Header is fixed and its identical for all the files. Be warned that some $I files might have some junk bytes FF FE appear before the Header. I have no idea what are this for, so you should check for full header before reading further.

Deletion date is in FILETIME format and can be converted to usual SYSTEMTIME via FileTimeToSystemTime. It represents 100-nanosecond intervals since January 1, 1601 (UTC).

So it's not super complicated file format, but quite interesting design.
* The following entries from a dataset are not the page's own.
/-- **Bertolini–Darmon 1996, Lemma 2.5 (2), for `p ∣ N⁺` at `c = 1`, with the unit index
`u = ½ #𝒪_Kˣ`**: with the hypotheses of the previous theorem (every prime of `N⁺` other than `p`
split, every prime of `N⁻` inert, `N` square-free and prime to `d_K`) and `n ≥ 1`,
`#H_N(K; pⁿ) · #𝒪_Kˣ = 2^t · 2 h_K · p^{n−1} · (p − (d_K/p))`. [cite: BertoliniDarmon1996, §2.3 Lemma 2.5 (2)] [cite: Cox2013, §7.D Thm. 7.24] -/
theorem natCard_grossPoints_prime_pow_mul_card_units_of_dvd_nplus {K : Type} [Field K] [NumberField K]
    (S : Brandt.XiSetup Nplus Nminus) (hK : IsImaginaryQuadratic K)
    (hsqf : Squarefree (Nplus * Nminus))
    (hcop : (Nplus * Nminus).Coprime (NumberField.discr K).natAbs)
    {p : ℕ} [hp : Fact p.Prime] (hpN : p ∣ Nplus)
    (hsplit : ∀ ℓ : ℕ, ℓ.Prime → ℓ ∣ Nplus → ℓ ≠ p → ((Ideal.span {(ℓ : ℤ)}).primesOver (𝓞 K)).ncard = 2)
    (hinert : ∀ ℓ : ℕ, ℓ.Prime → ℓ ∣ Nminus → ((Ideal.span {(ℓ : ℤ)}).primesOver (𝓞 K)).ncard = 1)
    {n : ℕ} (hn : n ≠ 0) :
    (Nat.card (grossPoints K S (p ^ n)) : ℤ) * Nat.card (𝓞 K)ˣ =
      2 ^ (Nplus * Nminus).primeFactors.card * (2 * NumberField.classNumber K *
        ((p : ℤ) ^ (n - 1) * ((p : ℤ) - (if p = 2 then (if NumberField.discr K % 8 = 1 then 1
          else if NumberField.discr K % 8 = 5 then -1 else 0) else jacobiSym (NumberField.discr K) p)))) := by
  haveI : NeZero (p ^ n) := ⟨pow_ne_zero _ hp.out.ne_zero⟩
  have hpm : ¬ p ∣ Nminus := fun hpm => hp.out.one_lt.ne'
    ((Nat.Coprime.coprime_dvd_left hpN (Nat.coprime_of_squarefree_mul hsqf)).eq_one_of_dvd hpm)
  have hcN : (p ^ n).Coprime Nminus :=
    Nat.Coprime.pow_left _ ((Nat.Prime.coprime_iff_not_dvd hp.out).mpr hpm)
  have hsplit' : ∀ ℓ : ℕ, ℓ.Prime → ℓ ∣ Nplus → ¬ ℓ ∣ p ^ n →
      ((Ideal.span {(ℓ : ℤ)}).primesOver (𝓞 K)).ncard = 2 := fun ℓ hℓ hℓN hℓc =>
    hsplit ℓ hℓ hℓN fun h => hℓc (h ▸ dvd_pow_self p hn)
  have h2le : 2 ≤ p ^ n := le_trans hp.out.two_le (Nat.le_self_pow hn p)
  rw [natCard_grossPoints_eq_two_pow_mul_natCard_classGroup_of_coprime_nminus S hK hsqf hcop (p ^ n) hcN hsplit'
    hinert, Nat.cast_mul, mul_assoc, QuadOrderTower.natCard_classGroup_quadOrder_eq hK (p ^ n),
    Literature.NumberTheory.QuadraticFields.RingClass.card_ringClassGroup_mul_card_units_of_two_le hK.1
      hK.discr_neg h2le, Nat.primeFactors_prime_pow hn hp.out, Finset.prod_singleton, hp.out.factorization_pow,
    Finsupp.single_eq_same]
  push_cast
  ring

end LevelConductor

end GrossPointsCount

end Literature.NumberTheory.EllipticCurves

end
I'm planing to use this info myself by creating custom "garbage collector" for Windows, that I will add to task scheduler to launch periodically and scan\delete files that where deleted more than 24 hours ago, etc. I know that Windows 10 has built-in option for this, but it's not flexible and not reliable (it sometimes leaves metadata files, while only deleteing $R files). Also, I think, previous Windows versions doesn't have this feature at all.

I encourage you to experiment with this too! For example, your program might save metadata info of all files it removes into some database, so you would have full history of all files you ever deleted!